Stored data entries
Segment Open

import Literature.NumberTheory.GaloisCohomology.PoitouTateNumberField
import Literature.NumberTheory.GaloisCohomology.LocalInvariantMapLevelChange
import HarnessLib

/-!
# One finite place and the real places: `2 • inv_{v₀}(c) = 0` for a global class of `H²(Γ_K, μₙ)` whose invariants
# vanish at every finite place other than `v₀` (Tate's reciprocity law + `Br(ℝ) = ½ℤ/ℤ`)

Topic `NumberTheory/GaloisCohomology`; namespace `Literature.NumberTheory.GaloisCohomology`. THEOREMS ONLY (no definition, no
named fact, no instance, no `sorry`). Number fields in `Type` (as in `PoitouTateNumberField.lean`).

For a number field `K`, `n ≥ 1`, a finite place `v₀` and `c ∈ H²(Γ_K, μₙ) = Br(K)[n]`: if `inv_v(loc_v c) = 0` for every FINITE
`v ≠ v₀`, then the reciprocity law `∑_v inv_v(loc_v c) = 0` for THE invariant maps (`LocalInvariants.canonical`, tree theorem
`sumInvLocalizationEqZero_canonical_of_numberField`) reads `inv_{v₀}(loc_{v₀} c) = −∑_{w ∣ ∞} inv_w(loc_w c)`, and the archimedean
invariants are `2`-torsion (`two_nsmul_archimedeanInvariantMap`: `Br(ℝ) = ½ℤ/ℤ`, `Br(ℂ) = 0`); hence

* `two_nsmul_localInvariantMap_eq_zero_of_forall_ne` — `2 • inv_{v₀}(loc_{v₀} c) = 0`;
* `localInvariantMap_eq_zero_of_forall_ne_of_odd` — for `n` odd, `inv_{v₀}(loc_{v₀} c) = 0`.
* `two_nsmul_localInvariantMap_eq_zero_of_forall_ne_levels` — the same conclusion when, at each finite `v ≠ v₀`, the vanishing is only known
  for the image of `c` at some HIGHER level `μₙ ↪ μ_N` (level-insensitivity of `inv_v = 0`, `localization_muInclHom_eq_zero_iff`) — the form
  produced by arguments that kill the local term at `v` at a `v`-dependent level.

Consumer: Poitou–Tate along the layers `ℚ_N` of the cyclotomic `ℤ₂`-tower of `ℚ` (crux K3 `SignedKatoDivisibilityUpToAtTwo` of
`Summits/BirchSwinnertonDyer`, clause (PT-orth)): the local terms at the places `v ∤ 2∞` of the global Shapiro cup class vanish
(`ContinuousShapiroLiftVanishing`), so the `2`-adic term is killed by `2` — the exponent `m = 1` of the clause.

## References
* J. W. S. Cassels, A. Fröhlich (eds.), *Algebraic Number Theory* (1967), Ch. VII (Tate) §9.6, §11. [CasselsFrohlichANT1967]
* J. S. Milne, *Arithmetic Duality Theorems*, 2nd ed. (2006), Ch. I Thm. 4.10 (b), Ex. 1.6 (c). [MilneADT2006]
-/

noncomputable section

open CategoryTheory Function Field NumberField IsDedekindDomain
open scoped NumberField

namespace Literature.NumberTheory.GaloisCohomology

open _root_.ContinuousCohomology
open Literature.NumberTheory.GaloisRepresentations
open Literature.NumberTheory.GaloisRepresentations.DiscreteGaloisModule

variable (K : Type) [Field K] [NumberField K] (n : ℕ) [NeZero n]

/-- **`2 • inv_{v₀}(loc_{v₀} c) = 0` when the invariants of `c ∈ H²(Γ_K, μₙ)` vanish at every finite place `v ≠ v₀`**: the reciprocity law
`∑_v inv_v(loc_v c) = 0` for THE invariant maps over the finite set `{v₀} ∪ {w ∣ ∞}`, and the archimedean invariants are `2`-torsion.
[cite: CasselsFrohlichANT1967, Ch. VII §11] [cite: MilneADT2006, Ch. I, Thm. 4.10(b) and Ex. 1.6 (c)] -/
theorem two_nsmul_localInvariantMap_eq_zero_of_forall_ne (v₀ : HeightOneSpectrum (𝓞 K)) (c : galoisCohomology (mu K n) 2)
    (h : ∀ v : HeightOneSpectrum (𝓞 K), v ≠ v₀ →
      localInvariantMap K n v (galoisCohomology.localization (mu K n) (Sum.inr v) 2 c) = 0) :
    2 • localInvariantMap K n v₀ (galoisCohomology.localization (mu K n) (Sum.inr v₀) 2 c) = 0 := by
  classical
  -- the finite set `S = {v₀} ∪ {infinite places}`
  let S : Finset (Place K) := insert (Sum.inr v₀) (Finset.univ.image Sum.inl)
  have hS : ∀ v ∉ S, LocalInvariants.canonical K n v (galoisCohomology.localization (mu K n) v 2 c) = 0 := by
    rintro (w | v) hv
    · exact absurd (Finset.mem_insert_of_mem (Finset.mem_image_of_mem _ (Finset.mem_univ w))) hv
    · have hne : v ≠ v₀ := fun e ↦ hv (by rw [e]; exact Finset.mem_insert_self _ _)
      rw [LocalInvariants.canonical_inr]
      exact h v hne
  have hsum := sumInvLocalizationEqZero_canonical_of_numberField K n c S hS
  have hnot : Sum.inr v₀ ∉ (Finset.univ.image Sum.inl : Finset (Place K)) := by
    simp only [Finset.mem_image, Finset.mem_univ, true_and, not_exists]
    intro w hw
    exact Sum.inl_ne_inr hw
  rw [Finset.sum_insert hnot, Finset.sum_image (fun _ _ _ _ e ↦ Sum.inl_injective e), LocalInvariants.canonical_inr] at hsum
  -- `inv_{v₀} = −∑_w inv_w`, and `2 • inv_w = 0`
  have e : localInvariantMap K n v₀ (galoisCohomology.localization (mu K n) (Sum.inr v₀) 2 c) =
      -∑ w : InfinitePlace K, LocalInvariants.canonical K n (Sum.inl w)
        (galoisCohomology.localization (mu K n) (Sum.inl w) 2 c) := eq_neg_of_add_eq_zero_left hsum
  rw [e, smul_neg, Finset.smul_sum, neg_eq_zero]
  refine Finset.sum_eq_zero fun w _ ↦ ?_
  rw [LocalInvariants.canonical_inl]
  exact two_nsmul_archimedeanInvariantMap _

/-- **Odd level**: if `n` is odd and the invariants of `c ∈ H²(Γ_K, μₙ)` vanish at every finite `v ≠ v₀`, then `inv_{v₀}(loc_{v₀} c) = 0`
(`2` is invertible in `ℤ/n`). [cite: CasselsFrohlichANT1967, Ch. VII §11] [cite: MilneADT2006, Ch. I, Thm. 4.10(b)] -/
theorem localInvariantMap_eq_zero_of_forall_ne_of_odd (hn : Odd n) (v₀ : HeightOneSpectrum (𝓞 K))
    (c : galoisCohomology (mu K n) 2)
    (h : ∀ v : HeightOneSpectrum (𝓞 K), v ≠ v₀ →
      localInvariantMap K n v (galoisCohomology.localization (mu K n) (Sum.inr v) 2 c) = 0) :
    localInvariantMap K n v₀ (galoisCohomology.localization (mu K n) (Sum.inr v₀) 2 c) = 0 := by
  have h2 := two_nsmul_localInvariantMap_eq_zero_of_forall_ne K n v₀ c h
  set x := localInvariantMap K n v₀ (galoisCohomology.localization (mu K n) (Sum.inr v₀) 2 c)
  have hu : IsUnit (2 : ZMod n) := by
    have h' : IsUnit ((2 : ℕ) : ZMod n) := (ZMod.isUnit_iff_coprime 2 n).mpr (Nat.coprime_two_left.mpr hn)
    rwa [Nat.cast_ofNat] at h'
  have h2' : (2 : ZMod n) * x = 0 := by rw [two_mul, ← two_nsmul]; exact h2
  exact (hu.mul_right_eq_zero).mp h2'


/-- **Levels chosen place by place.** If for every finite `v ≠ v₀` the localisation at `v` of the image of `c ∈ H²(Γ_K, μₙ)` in SOME higher
level `H²(Γ_K, μ_N)` (`n ∣ N`, `ι : μₙ ↪ μ_N`) vanishes, then `2 • inv_{v₀}(loc_{v₀} c) = 0`: vanishing of a localisation is insensitive
to the level (`localization_muInclHom_eq_zero_iff`), then `two_nsmul_localInvariantMap_eq_zero_of_forall_ne`. This is the shape in which
Poitou–Tate along the layers of a `ℤ_p`-tower is used: the local term at `v ∤ p` is killed at a `v`-dependent coefficient level.
[cite: CasselsFrohlichANT1967, Ch. VII §11] [cite: SerreLocalFields1979, XIII §3 Cor. 3] -/
theorem two_nsmul_localInvariantMap_eq_zero_of_forall_ne_levels (v₀ : HeightOneSpectrum (𝓞 K)) (c : galoisCohomology (mu K n) 2)
    (h : ∀ v : HeightOneSpectrum (𝓞 K), v ≠ v₀ → ∃ (N : ℕ) (_ : NeZero N) (hdvd : n ∣ N),
      haveI : CompactSpace (absoluteGaloisGroup K) := absoluteGaloisGroup_compactSpace K
      galoisCohomology.localization (mu K N) (Sum.inr v) 2 (cohomologyMap (muInclHom K hdvd) 2 c) = 0) :
    2 • localInvariantMap K n v₀ (galoisCohomology.localization (mu K n) (Sum.inr v₀) 2 c) = 0 := by
  refine two_nsmul_localInvariantMap_eq_zero_of_forall_ne K n v₀ c fun v hv ↦ ?_
  obtain ⟨N, _, hdvd, hN⟩ := h v hv
  rw [(localization_muInclHom_eq_zero_iff hdvd v c).mp hN, map_zero]

end Literature.NumberTheory.GaloisCohomology

end
import Literature.ComputerArithmetic.LangeRump2018.Proposition1

/-!
# Lange–Rump 2019, Proposition 14 PROVED (and generalised): blocked summation `≤ (n + m - 2)·u`

HONEST FRAMING (venture CertifiedArithmetic / cell `pub-lowprec`): certified error envelopes and
provably optimal rounding/accumulation schemes for low-precision formats under stated cost models;
every table by two implementations; no hardware or vendor claims.

[LangeRump2018, Prop 14] (M. Lange, S. M. Rump, Math. Comp. 88 (2019), §6): blocked floating-point
summation of `x ∈ F^{mn}` with fixed block size `m` (`n` blocks), nearest rounding,
`max(m, n) ≤ 1 + ½u⁻¹` ⟹ `|s - Σ xᵢⱼ| ≤ (n + m - 2)·u·Σ|xᵢⱼ|`, via
`p/(1+p)·(1 + q/(1+q)) + q/(1+q) ≤ p + q` with `p = (n-1)u`, `q = (m-1)u`. PROVED here over the
number system of `JeannerodRump2018/Summation.lean`, GENERALISED to arbitrary evaluation trees
inside the blocks and an arbitrary outer tree over the block results (the paper: recursive),
blocks of at most `K` leaves, `B` blocks: `proposition14` gives `((K-1) + (B-1))·u·Σ|x|` and
`abs_twoLevel_sub_exact_le` the sharper intermediate form
`[θ_{K-1} + θ_{B-1}(1 + θ_{K-1})]·Σ|x|`, `θ_k = k u/(1+k u)`, from Proposition 1 at both levels.
-/

namespace Literature.ComputerArithmetic.LangeRump2018

open Literature.ComputerArithmetic.JeannerodRump2018
open Literature.ComputerArithmetic.JeannerodRump2018.SumTree

variable {p : ℕ} {emin : ℤ} {fl : ℚ → ℚ}

section Arith

variable {K : Type*} [Field K] [LinearOrder K] [IsStrictOrderedRing K]

/-- `x ↦ x u/(1 + x u)` is monotone on `x ≥ 0` (any ordered field). [cite: LangeRump2018, §6] -/
theorem const_mono {a b u : K} (ha : 0 ≤ a) (hab : a ≤ b) (hu : 0 ≤ u) :
    a * u / (1 + a * u) ≤ b * u / (1 + b * u) := by
  have hau : 0 ≤ a * u := mul_nonneg ha hu
  have hbu : a * u ≤ b * u := mul_le_mul_of_nonneg_right hab hu
  rw [div_le_div_iff₀ (by linarith) (by linarith)]
  nlinarith

/-- The algebra of [LangeRump2018, Prop 14]: `q/(1+q) + p/(1+p)·(1 + q/(1+q)) ≤ p + q` for
`p, q ≥ 0` (any ordered field). [cite: LangeRump2018, Prop 14 (proof)] -/
theorem blocked_const_le {a b : K} (ha : 0 ≤ a) (hb : 0 ≤ b) :
    b / (1 + b) + a / (1 + a) * (1 + b / (1 + b)) ≤ a + b := by
  have ha1 : (0 : K) < 1 + a := by linarith
  have hb1 : (0 : K) < 1 + b := by linarith
  have key : a + b - (b / (1 + b) + a / (1 + a) * (1 + b / (1 + b)))
      = (a ^ 2 + b ^ 2 - a * b + (a + b) * (a * b)) / ((1 + a) * (1 + b)) := by
    field_simp
    ring
  have hnum : 0 ≤ a ^ 2 + b ^ 2 - a * b + (a + b) * (a * b) := by
    nlinarith [sq_nonneg (a - b), mul_nonneg ha hb, mul_nonneg (add_nonneg ha hb) (mul_nonneg ha hb)]
  have : 0 ≤ (a ^ 2 + b ^ 2 - a * b + (a + b) * (a * b)) / ((1 + a) * (1 + b)) :=
    div_nonneg hnum (mul_pos ha1 hb1).le
  linarith

end Arith

/-- The exact sum of a tree is the sum of its leaves. [cite: LangeRump2018, §6] -/
theorem exact_eq_leaves_sum : ∀ t : SumTree, t.exact = t.leaves.sum
  | .leaf x => by simp [exact, leaves]
  | .node l r => by rw [exact, exact_eq_leaves_sum l, exact_eq_leaves_sum r]; simp [leaves]

/-- Under Proposition 1's restriction an evaluated block is at most `(1 + θ_{n-1})·Σ|x|` in
modulus. [cite: LangeRump2018, Prop 1] -/
theorem abs_eval_le_of (hp : 1 ≤ p) (hfl : IsRoundNearest p emin fl) (t : SumTree)
    (ht : ∀ x ∈ t.leaves, IsFloat p emin x)
    (hk : 2 * ((t.leaves.length : ℚ) - 1) * unitRoundoff p ≤ 1) :
    |t.eval fl| ≤ (1 + ((t.leaves.length : ℚ) - 1) * unitRoundoff p
      / (1 + ((t.leaves.length : ℚ) - 1) * unitRoundoff p)) * absSum t := by
  have h1 := proposition1 hp hfl t ht hk
  have h2 := abs_exact_le_absSum t
  have : t.eval fl = (t.eval fl - t.exact) + t.exact := by ring
  rw [this]
  refine le_trans (abs_add_le _ _) ?_
  unfold absSum at h2 ⊢
  linarith

/-- Blockwise bounds summed over the list of blocks (inner errors and block magnitudes).
[cite: LangeRump2018, Prop 14 (proof)] -/
theorem blocks_bounds (hp : 1 ≤ p) (hfl : IsRoundNearest p emin fl) (K : ℕ)
    (hKu : 2 * ((K : ℚ) - 1) * unitRoundoff p ≤ 1) :
    ∀ ts : List SumTree, (∀ t ∈ ts, ∀ x ∈ t.leaves, IsFloat p emin x) →
      (∀ t ∈ ts, t.leaves.length ≤ K) →
      |(ts.map (eval fl)).sum - (ts.map exact).sum|
          ≤ ((K : ℚ) - 1) * unitRoundoff p / (1 + ((K : ℚ) - 1) * unitRoundoff p)
            * (ts.map absSum).sum ∧
      ((ts.map (eval fl)).map abs).sum
          ≤ (1 + ((K : ℚ) - 1) * unitRoundoff p / (1 + ((K : ℚ) - 1) * unitRoundoff p))
            * (ts.map absSum).sum ∧
      0 ≤ (ts.map absSum).sum
  | [], _, _ => by simp
  | t :: ts, hF, hK => by
      obtain ⟨ih1, ih2, ih3⟩ := blocks_bounds hp hfl K hKu ts (fun s hs => hF s (by simp [hs]))
        (fun s hs => hK s (by simp [hs]))
      have htF := hF t (by simp)
      have htK := hK t (by simp)
      have hu : 0 < unitRoundoff p := by unfold unitRoundoff; positivity
      have hn1 : (1 : ℚ) ≤ t.leaves.length := by exact_mod_cast one_le_length_leaves t
      have hnK : (t.leaves.length : ℚ) ≤ K := by exact_mod_cast htK
      have hkt : 2 * ((t.leaves.length : ℚ) - 1) * unitRoundoff p ≤ 1 := by nlinarith
      have hmono := const_mono (u := unitRoundoff p) (by linarith : (0:ℚ) ≤ t.leaves.length - 1)
        (by linarith : (t.leaves.length : ℚ) - 1 ≤ K - 1) hu.le
      have hA := absSum_nonneg t
      have e1 := proposition1 hp hfl t htF hkt
      have e2 := abs_eval_le_of hp hfl t htF hkt
      unfold absSum at hA e2
      simp only [List.map_cons, List.sum_cons]
      refine ⟨?_, ?_, add_nonneg (absSum_nonneg t) ih3⟩
      · have split : (eval fl t + (ts.map (eval fl)).sum) - (exact t + (ts.map exact).sum)
            = (eval fl t - exact t) + ((ts.map (eval fl)).sum - (ts.map exact).sum) := by ring
        rw [split]
        refine le_trans (abs_add_le _ _) ?_
        have e1' : |eval fl t - exact t| ≤ ((K : ℚ) - 1) * unitRoundoff p
            / (1 + ((K : ℚ) - 1) * unitRoundoff p) * absSum t := by
          unfold absSum
          exact le_trans e1 (mul_le_mul_of_nonneg_right hmono hA)
        linarith
      · have e2' : |eval fl t| ≤ (1 + ((K : ℚ) - 1) * unitRoundoff p
            / (1 + ((K : ℚ) - 1) * unitRoundoff p)) * absSum t := by
          unfold absSum
          exact le_trans e2 (mul_le_mul_of_nonneg_right (by linarith) hA)
        linarith

/-- TWO-LEVEL BOUND with the constants of Proposition 1: inner trees `ts` (leaves in `F`, at most
`K` leaves each, `2(K-1)u ≤ 1`), outer tree `T` over their computed values (`B = |ts|` leaves,
`2(B-1)u ≤ 1`), all in one round-to-nearest arithmetic:
`|ŝ - Σ x| ≤ [θ_{K-1} + θ_{B-1}(1 + θ_{K-1})]·Σ|x|`. [cite: LangeRump2018, Prop 14] -/
theorem abs_twoLevel_sub_exact_le (hp : 1 ≤ p) (hfl : IsRoundNearest p emin fl)
    (ts : List SumTree) (T : SumTree) (K : ℕ) (hT : T.leaves = ts.map (eval fl))
    (hinner : ∀ t ∈ ts, ∀ x ∈ t.leaves, IsFloat p emin x) (hK : ∀ t ∈ ts, t.leaves.length ≤ K)
    (hKu : 2 * ((K : ℚ) - 1) * unitRoundoff p ≤ 1)
    (hBu : 2 * ((ts.length : ℚ) - 1) * unitRoundoff p ≤ 1) :
    |T.eval fl - (ts.map exact).sum|
      ≤ (((K : ℚ) - 1) * unitRoundoff p / (1 + ((K : ℚ) - 1) * unitRoundoff p)
          + ((ts.length : ℚ) - 1) * unitRoundoff p / (1 + ((ts.length : ℚ) - 1) * unitRoundoff p)
            * (1 + ((K : ℚ) - 1) * unitRoundoff p / (1 + ((K : ℚ) - 1) * unitRoundoff p)))
        * (ts.map absSum).sum := by
  have hu : 0 < unitRoundoff p := by unfold unitRoundoff; positivity
  set θa := ((K : ℚ) - 1) * unitRoundoff p / (1 + ((K : ℚ) - 1) * unitRoundoff p) with hθa
  set θb := ((ts.length : ℚ) - 1) * unitRoundoff p / (1 + ((ts.length : ℚ) - 1) * unitRoundoff p)
    with hθb
  set L := (ts.map absSum).sum with hL
  obtain ⟨hin, hleaf, hL0⟩ := blocks_bounds hp hfl K hKu ts hinner hK
  -- outer leaves are floats (computed values)
  have hTF : ∀ x ∈ T.leaves, IsFloat p emin x := by
    intro x hx
    rw [hT] at hx
    obtain ⟨t, htmem, rfl⟩ := List.mem_map.mp hx
    exact isFloat_eval hfl t (hinner t htmem)
  have hBlen : (T.leaves.length : ℚ) = ts.length := by rw [hT, List.length_map]
  have hout := proposition1 hp hfl T hTF (by rw [hBlen]; exact hBu)
  rw [hBlen] at hout
  have habsT : (T.leaves.map abs).sum = ((ts.map (eval fl)).map abs).sum := by rw [hT]
  rw [habsT] at hout
  have hexT : T.exact = (ts.map (eval fl)).sum := by rw [exact_eq_leaves_sum, hT]
  have hB1 : (0 : ℚ) ≤ (ts.length : ℚ) - 1 ∨ ts = [] := by
    cases ts with
    | nil => exact Or.inr rfl
    | cons a l => left; simp
  rcases hB1 with hB1 | hnil
  · have hθb0 : 0 ≤ θb := by rw [hθb]; exact div_nonneg (by nlinarith) (by nlinarith)
    have hout' : |T.eval fl - T.exact| ≤ θb * ((1 + θa) * L) :=
      le_trans hout (mul_le_mul_of_nonneg_left hleaf hθb0)
    calc |T.eval fl - (ts.map exact).sum|
        = |(T.eval fl - T.exact) + ((ts.map (eval fl)).sum - (ts.map exact).sum)| := by
          rw [hexT]; ring_nf
      _ ≤ |T.eval fl - T.exact| + |(ts.map (eval fl)).sum - (ts.map exact).sum| := abs_add_le _ _
      _ ≤ θb * ((1 + θa) * L) + θa * L := add_le_add hout' hin
      _ = (θa + θb * (1 + θa)) * L := by ring
  · subst hnil
    exfalso
    have h1 := one_le_length_leaves T
    rw [hT] at h1
    simp at h1

/-- PROPOSITION 14 [LangeRump2018] (radix 2; generalised to arbitrary inner and outer evaluation
trees): blocks of at most `K` floats, `B` blocks, `max(K, B) - 1 ≤ ½u⁻¹`, nearest rounding ⟹
`|s - Σ xᵢⱼ| ≤ ((K - 1) + (B - 1))·u·Σ|xᵢⱼ|` (the paper's `(n + m - 2)u`).
[cite: LangeRump2018, Prop 14] -/
theorem proposition14 (hp : 1 ≤ p) (hfl : IsRoundNearest p emin fl)
    (ts : List SumTree) (T : SumTree) (K : ℕ) (hT : T.leaves = ts.map (eval fl))
    (hinner : ∀ t ∈ ts, ∀ x ∈ t.leaves, IsFloat p emin x) (hK : ∀ t ∈ ts, t.leaves.length ≤ K)
    (hKu : 2 * ((K : ℚ) - 1) * unitRoundoff p ≤ 1)
    (hBu : 2 * ((ts.length : ℚ) - 1) * unitRoundoff p ≤ 1) (hK1 : 1 ≤ K) (hB1 : 1 ≤ ts.length) :
    |T.eval fl - (ts.map exact).sum|
      ≤ (((K : ℚ) - 1) + ((ts.length : ℚ) - 1)) * unitRoundoff p * (ts.map absSum).sum := by
  have hu : 0 < unitRoundoff p := by unfold unitRoundoff; positivity
  have h := abs_twoLevel_sub_exact_le hp hfl ts T K hT hinner hK hKu hBu
  obtain ⟨_, _, hL0⟩ := blocks_bounds hp hfl K hKu ts hinner hK
  refine le_trans h (mul_le_mul_of_nonneg_right ?_ hL0)
  have hK1' : (1 : ℚ) ≤ K := by exact_mod_cast hK1
  have hB1' : (1 : ℚ) ≤ ts.length := by exact_mod_cast hB1
  have := blocked_const_le (a := ((ts.length : ℚ) - 1) * unitRoundoff p)
    (b := ((K : ℚ) - 1) * unitRoundoff p) (by nlinarith) (by nlinarith)
  linarith

end Literature.ComputerArithmetic.LangeRump2018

Segment Closed

What this task involves:
Return, word for word, the lines of the data above from the line with "have hsum := sumInvLocalizationEqZero_canonical_of_numberField" through the line with "-∑ w : InfinitePlace", inclusive.

Solution for this problem:
  have hsum := sumInvLocalizationEqZero_canonical_of_numberField K n c S hS
  have hnot : Sum.inr v₀ ∉ (Finset.univ.image Sum.inl : Finset (Place K)) := by
    simp only [Finset.mem_image, Finset.mem_univ, true_and, not_exists]
    intro w hw
    exact Sum.inl_ne_inr hw
  rw [Finset.sum_insert hnot, Finset.sum_image (fun _ _ _ _ e ↦ Sum.inl_injective e), LocalInvariants.canonical_inr] at hsum
  -- `inv_{v₀} = −∑_w inv_w`, and `2 • inv_w = 0`
  have e : localInvariantMap K n v₀ (galoisCohomology.localization (mu K n) (Sum.inr v₀) 2 c) =
      -∑ w : InfinitePlace K, LocalInvariants.canonical K n (Sum.inl w)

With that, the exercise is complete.